■ Activity ■
Look through the records below for the line holding "noncomputable section". Write it out exactly, with each following line through the line holding "namespace Torus".

Saved entries
.....
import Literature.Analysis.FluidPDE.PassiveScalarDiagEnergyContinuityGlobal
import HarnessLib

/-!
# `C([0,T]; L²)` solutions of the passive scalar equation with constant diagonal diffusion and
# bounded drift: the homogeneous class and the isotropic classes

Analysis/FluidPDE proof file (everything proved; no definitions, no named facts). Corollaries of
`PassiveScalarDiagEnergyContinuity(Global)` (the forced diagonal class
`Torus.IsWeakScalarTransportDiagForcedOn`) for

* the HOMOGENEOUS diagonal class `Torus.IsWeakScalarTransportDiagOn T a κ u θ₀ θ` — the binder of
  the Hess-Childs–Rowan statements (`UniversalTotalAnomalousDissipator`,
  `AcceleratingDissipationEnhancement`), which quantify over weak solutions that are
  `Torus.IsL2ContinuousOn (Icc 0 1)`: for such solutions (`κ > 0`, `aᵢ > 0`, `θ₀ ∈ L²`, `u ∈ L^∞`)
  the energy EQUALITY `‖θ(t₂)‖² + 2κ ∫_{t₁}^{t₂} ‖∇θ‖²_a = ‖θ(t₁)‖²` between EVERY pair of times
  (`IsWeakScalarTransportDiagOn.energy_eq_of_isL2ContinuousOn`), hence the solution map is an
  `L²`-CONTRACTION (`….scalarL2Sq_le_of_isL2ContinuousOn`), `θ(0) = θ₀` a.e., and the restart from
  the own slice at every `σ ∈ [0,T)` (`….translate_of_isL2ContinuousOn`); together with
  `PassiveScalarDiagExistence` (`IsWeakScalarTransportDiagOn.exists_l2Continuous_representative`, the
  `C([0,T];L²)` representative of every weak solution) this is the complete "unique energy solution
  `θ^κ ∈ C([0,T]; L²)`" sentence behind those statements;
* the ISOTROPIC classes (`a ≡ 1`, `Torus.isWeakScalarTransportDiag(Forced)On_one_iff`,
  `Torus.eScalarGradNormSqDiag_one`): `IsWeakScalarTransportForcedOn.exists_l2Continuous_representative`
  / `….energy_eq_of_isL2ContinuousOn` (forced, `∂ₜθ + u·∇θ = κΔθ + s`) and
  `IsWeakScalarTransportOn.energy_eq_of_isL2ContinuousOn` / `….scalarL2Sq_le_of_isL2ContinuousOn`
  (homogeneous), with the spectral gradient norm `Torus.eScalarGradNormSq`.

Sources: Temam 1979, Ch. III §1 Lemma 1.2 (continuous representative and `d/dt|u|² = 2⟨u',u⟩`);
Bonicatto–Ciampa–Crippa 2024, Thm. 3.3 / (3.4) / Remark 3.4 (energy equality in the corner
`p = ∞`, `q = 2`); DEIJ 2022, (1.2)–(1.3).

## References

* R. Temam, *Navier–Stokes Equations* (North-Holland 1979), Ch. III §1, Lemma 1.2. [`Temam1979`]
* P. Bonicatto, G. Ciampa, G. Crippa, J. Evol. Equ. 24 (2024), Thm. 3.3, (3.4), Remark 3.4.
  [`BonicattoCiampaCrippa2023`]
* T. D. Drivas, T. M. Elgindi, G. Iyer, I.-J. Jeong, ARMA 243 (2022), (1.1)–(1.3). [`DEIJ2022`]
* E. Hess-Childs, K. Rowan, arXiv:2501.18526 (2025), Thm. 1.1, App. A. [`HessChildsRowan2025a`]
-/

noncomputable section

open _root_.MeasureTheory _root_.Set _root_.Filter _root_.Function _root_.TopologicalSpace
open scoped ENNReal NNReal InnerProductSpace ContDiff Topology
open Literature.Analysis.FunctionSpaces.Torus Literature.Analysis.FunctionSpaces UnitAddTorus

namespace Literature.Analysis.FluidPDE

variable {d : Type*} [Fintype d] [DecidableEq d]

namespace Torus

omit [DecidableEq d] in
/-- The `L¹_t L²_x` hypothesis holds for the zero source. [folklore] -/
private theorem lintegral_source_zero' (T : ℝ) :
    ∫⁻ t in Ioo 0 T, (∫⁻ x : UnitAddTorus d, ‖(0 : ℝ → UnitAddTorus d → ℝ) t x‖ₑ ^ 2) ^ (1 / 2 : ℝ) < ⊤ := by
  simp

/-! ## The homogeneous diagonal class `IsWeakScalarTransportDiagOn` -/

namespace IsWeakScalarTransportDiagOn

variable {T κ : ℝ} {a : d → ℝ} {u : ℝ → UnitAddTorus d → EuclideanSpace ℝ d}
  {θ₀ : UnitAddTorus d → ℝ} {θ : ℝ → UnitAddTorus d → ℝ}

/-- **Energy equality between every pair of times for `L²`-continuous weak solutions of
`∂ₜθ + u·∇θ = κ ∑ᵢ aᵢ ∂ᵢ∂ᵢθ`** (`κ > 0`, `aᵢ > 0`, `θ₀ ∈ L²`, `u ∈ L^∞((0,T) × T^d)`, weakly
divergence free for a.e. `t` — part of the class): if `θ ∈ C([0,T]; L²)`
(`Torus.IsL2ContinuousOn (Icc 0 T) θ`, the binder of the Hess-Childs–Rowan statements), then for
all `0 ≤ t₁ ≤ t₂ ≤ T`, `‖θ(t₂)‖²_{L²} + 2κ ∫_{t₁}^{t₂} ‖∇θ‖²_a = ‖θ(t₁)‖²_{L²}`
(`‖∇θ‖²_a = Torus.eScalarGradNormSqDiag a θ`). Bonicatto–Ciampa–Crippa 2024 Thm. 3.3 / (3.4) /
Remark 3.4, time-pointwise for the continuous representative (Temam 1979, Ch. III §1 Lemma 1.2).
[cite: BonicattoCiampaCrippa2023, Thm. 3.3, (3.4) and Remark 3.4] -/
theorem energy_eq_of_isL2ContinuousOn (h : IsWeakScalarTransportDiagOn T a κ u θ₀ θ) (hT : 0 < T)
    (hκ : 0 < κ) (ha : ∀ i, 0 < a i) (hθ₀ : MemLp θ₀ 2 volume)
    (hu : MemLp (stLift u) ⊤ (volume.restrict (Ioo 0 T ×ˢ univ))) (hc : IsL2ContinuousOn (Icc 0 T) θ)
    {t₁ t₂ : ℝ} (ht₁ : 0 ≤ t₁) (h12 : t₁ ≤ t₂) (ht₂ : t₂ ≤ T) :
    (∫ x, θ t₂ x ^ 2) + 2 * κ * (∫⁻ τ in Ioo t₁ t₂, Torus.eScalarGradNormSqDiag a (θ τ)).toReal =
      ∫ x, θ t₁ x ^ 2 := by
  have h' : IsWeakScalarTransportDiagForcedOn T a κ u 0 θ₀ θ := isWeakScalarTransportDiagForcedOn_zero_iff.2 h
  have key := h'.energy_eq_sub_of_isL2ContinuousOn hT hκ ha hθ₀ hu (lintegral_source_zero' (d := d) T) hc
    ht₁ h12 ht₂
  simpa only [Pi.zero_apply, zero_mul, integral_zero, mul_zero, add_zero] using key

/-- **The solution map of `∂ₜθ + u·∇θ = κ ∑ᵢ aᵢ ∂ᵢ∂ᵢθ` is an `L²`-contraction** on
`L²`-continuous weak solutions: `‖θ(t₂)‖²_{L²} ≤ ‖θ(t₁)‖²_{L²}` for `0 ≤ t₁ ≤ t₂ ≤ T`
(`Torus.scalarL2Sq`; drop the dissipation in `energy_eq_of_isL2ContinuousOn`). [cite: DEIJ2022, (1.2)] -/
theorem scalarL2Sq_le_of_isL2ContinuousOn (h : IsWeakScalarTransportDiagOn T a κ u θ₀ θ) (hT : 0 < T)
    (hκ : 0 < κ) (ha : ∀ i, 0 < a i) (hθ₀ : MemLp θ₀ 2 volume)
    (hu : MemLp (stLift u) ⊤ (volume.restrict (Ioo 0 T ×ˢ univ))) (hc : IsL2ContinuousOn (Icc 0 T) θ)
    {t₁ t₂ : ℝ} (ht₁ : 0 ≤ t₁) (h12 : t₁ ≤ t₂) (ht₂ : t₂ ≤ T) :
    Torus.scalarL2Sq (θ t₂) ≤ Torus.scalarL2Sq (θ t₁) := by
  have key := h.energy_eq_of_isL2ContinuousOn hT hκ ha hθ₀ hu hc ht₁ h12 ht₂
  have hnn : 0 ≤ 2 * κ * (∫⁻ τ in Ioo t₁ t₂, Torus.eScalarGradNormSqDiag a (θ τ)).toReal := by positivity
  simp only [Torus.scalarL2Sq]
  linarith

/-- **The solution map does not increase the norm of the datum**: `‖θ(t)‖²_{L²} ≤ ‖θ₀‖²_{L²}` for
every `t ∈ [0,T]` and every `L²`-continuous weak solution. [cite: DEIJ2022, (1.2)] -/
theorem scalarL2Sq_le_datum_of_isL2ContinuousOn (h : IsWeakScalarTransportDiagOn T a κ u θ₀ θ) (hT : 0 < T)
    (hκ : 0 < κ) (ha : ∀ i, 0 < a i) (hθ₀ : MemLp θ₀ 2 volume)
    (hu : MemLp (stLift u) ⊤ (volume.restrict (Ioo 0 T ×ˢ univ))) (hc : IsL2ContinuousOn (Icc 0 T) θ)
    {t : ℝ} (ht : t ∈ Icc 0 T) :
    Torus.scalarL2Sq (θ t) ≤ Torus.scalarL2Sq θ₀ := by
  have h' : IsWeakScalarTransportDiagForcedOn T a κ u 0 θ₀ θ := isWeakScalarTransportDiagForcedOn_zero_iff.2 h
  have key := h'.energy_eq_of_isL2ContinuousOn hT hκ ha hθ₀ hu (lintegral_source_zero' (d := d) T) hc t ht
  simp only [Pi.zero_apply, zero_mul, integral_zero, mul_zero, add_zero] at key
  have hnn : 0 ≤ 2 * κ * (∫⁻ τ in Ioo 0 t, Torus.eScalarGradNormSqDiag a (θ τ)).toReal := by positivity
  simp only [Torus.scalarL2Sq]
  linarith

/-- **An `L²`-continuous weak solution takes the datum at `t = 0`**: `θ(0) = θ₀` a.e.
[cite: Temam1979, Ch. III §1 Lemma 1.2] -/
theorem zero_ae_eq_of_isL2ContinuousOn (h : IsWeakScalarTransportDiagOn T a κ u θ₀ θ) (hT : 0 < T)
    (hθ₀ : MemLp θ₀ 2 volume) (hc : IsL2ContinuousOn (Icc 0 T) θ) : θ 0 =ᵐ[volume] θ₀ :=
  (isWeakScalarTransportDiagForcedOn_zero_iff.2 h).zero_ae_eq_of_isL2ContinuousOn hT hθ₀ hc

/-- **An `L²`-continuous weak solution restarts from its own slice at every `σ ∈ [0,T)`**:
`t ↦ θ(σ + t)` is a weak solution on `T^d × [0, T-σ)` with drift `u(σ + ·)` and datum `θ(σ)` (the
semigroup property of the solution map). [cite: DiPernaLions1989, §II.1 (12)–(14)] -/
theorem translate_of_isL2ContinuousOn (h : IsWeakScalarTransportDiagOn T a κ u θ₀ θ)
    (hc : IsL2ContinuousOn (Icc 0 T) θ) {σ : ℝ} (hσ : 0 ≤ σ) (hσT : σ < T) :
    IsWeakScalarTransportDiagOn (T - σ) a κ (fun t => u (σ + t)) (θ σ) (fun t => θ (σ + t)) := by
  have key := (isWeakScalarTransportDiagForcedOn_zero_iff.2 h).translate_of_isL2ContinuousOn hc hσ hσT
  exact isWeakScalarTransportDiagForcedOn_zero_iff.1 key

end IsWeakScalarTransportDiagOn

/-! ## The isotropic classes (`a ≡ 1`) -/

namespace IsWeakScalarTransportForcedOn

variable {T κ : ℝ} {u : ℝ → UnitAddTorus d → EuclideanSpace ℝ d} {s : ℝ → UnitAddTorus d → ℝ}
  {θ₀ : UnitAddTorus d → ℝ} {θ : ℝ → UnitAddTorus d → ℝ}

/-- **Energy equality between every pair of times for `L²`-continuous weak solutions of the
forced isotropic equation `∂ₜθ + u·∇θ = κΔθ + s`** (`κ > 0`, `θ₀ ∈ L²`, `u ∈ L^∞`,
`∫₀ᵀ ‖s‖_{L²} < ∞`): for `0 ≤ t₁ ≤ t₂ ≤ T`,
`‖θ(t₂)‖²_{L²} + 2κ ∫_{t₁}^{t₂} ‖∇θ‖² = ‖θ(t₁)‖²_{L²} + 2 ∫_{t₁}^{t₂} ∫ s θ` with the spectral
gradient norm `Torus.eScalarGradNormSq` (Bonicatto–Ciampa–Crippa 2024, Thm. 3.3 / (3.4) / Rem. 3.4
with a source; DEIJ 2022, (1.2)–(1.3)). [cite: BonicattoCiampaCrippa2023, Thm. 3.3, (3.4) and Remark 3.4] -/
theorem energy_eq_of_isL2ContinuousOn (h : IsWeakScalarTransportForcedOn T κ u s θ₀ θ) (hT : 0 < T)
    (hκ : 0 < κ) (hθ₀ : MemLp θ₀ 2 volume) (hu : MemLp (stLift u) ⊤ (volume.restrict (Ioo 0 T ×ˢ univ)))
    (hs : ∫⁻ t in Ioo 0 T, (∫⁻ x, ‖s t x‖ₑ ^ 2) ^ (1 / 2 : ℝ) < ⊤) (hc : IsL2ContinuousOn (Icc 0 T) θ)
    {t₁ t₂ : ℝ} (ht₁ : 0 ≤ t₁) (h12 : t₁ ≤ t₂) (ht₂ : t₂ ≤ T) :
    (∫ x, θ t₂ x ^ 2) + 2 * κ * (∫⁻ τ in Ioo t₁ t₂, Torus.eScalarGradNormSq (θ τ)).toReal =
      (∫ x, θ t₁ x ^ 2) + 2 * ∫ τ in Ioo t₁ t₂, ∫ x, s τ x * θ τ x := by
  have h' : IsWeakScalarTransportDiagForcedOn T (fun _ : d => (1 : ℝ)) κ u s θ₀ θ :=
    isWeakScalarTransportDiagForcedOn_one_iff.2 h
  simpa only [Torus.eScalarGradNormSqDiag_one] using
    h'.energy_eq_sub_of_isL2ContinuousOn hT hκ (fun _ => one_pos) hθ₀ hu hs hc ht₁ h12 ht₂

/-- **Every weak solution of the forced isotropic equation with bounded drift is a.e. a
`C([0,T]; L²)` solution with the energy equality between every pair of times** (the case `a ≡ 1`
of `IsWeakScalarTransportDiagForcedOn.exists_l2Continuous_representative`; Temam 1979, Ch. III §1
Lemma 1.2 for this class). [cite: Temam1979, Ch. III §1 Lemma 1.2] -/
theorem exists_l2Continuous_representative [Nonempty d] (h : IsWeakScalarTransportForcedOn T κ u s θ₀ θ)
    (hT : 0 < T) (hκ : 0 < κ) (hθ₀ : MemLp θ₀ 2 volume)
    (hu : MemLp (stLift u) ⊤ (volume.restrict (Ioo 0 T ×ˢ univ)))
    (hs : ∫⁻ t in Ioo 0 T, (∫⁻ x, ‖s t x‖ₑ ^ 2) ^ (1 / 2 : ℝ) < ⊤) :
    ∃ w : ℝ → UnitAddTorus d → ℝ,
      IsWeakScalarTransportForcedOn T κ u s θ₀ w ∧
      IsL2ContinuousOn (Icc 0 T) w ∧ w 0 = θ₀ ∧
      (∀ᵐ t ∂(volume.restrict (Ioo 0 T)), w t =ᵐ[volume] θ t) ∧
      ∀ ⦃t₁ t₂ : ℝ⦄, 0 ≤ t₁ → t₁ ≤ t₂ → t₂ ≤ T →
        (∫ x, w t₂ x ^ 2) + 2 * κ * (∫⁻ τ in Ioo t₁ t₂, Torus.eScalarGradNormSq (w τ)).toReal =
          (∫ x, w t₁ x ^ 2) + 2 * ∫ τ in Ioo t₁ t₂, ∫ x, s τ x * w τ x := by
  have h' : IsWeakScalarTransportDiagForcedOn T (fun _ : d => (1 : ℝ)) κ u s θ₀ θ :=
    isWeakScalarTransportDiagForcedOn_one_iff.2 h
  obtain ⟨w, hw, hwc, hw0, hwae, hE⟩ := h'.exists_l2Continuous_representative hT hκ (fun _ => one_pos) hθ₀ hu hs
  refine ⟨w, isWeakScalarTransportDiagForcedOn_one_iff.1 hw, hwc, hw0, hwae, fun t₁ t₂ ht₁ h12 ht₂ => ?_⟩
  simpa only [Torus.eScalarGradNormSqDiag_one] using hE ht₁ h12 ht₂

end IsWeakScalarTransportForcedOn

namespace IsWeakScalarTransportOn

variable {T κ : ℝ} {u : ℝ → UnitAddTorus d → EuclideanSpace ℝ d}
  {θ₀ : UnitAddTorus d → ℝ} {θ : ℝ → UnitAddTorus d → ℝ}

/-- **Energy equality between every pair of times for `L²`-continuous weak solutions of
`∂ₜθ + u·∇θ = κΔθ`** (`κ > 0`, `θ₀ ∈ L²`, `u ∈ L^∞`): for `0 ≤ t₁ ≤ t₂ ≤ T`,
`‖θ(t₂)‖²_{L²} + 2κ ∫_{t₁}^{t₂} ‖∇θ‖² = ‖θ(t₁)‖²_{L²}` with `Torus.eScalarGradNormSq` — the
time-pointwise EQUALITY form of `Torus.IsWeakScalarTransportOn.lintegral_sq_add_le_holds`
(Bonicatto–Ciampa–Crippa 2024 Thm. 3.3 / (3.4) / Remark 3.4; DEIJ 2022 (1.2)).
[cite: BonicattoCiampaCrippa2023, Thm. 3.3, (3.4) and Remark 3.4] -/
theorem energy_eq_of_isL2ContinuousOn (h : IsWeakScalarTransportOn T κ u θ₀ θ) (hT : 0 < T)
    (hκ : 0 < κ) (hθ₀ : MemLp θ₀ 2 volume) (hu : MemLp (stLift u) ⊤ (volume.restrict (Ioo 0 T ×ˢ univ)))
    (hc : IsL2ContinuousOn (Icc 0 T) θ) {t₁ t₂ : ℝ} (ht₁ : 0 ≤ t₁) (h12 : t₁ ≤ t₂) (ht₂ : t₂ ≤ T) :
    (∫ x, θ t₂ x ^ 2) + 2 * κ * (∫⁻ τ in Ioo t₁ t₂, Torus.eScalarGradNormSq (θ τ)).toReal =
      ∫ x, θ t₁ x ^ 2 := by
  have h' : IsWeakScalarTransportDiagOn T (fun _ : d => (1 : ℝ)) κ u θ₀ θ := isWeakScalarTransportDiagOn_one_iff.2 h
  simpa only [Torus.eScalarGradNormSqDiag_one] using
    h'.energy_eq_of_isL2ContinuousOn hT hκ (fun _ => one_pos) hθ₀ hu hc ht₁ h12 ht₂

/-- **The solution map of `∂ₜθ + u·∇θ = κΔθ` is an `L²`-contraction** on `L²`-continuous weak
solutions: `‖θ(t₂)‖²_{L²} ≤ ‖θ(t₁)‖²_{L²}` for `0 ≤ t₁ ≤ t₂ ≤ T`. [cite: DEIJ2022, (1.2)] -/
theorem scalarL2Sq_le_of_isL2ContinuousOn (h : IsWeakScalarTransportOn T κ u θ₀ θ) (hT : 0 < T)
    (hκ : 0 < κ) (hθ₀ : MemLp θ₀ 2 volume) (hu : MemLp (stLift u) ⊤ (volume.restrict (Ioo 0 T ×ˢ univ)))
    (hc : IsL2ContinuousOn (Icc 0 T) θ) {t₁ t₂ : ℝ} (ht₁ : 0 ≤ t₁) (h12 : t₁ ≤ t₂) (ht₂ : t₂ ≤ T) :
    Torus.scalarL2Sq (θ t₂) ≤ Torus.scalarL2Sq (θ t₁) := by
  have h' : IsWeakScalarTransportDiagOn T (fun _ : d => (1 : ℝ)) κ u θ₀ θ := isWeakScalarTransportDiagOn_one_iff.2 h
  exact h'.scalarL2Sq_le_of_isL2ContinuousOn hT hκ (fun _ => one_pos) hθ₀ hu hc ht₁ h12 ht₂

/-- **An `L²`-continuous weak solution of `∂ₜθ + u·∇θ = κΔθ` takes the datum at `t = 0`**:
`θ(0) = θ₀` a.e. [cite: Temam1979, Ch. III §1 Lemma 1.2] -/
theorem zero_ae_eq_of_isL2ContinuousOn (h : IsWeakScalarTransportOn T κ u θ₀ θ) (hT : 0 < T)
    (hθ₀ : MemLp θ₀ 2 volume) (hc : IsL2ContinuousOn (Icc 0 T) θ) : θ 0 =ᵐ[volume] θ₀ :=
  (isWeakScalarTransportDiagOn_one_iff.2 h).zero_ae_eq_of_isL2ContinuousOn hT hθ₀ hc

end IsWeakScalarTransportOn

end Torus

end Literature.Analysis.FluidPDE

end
.....
■ Exercise result ■
noncomputable section

open _root_.MeasureTheory _root_.Set _root_.Filter _root_.Function _root_.TopologicalSpace
open scoped ENNReal NNReal InnerProductSpace ContDiff Topology
open Literature.Analysis.FunctionSpaces.Torus Literature.Analysis.FunctionSpaces UnitAddTorus

namespace Literature.Analysis.FluidPDE

variable {d : Type*} [Fintype d] [DecidableEq d]

namespace Torus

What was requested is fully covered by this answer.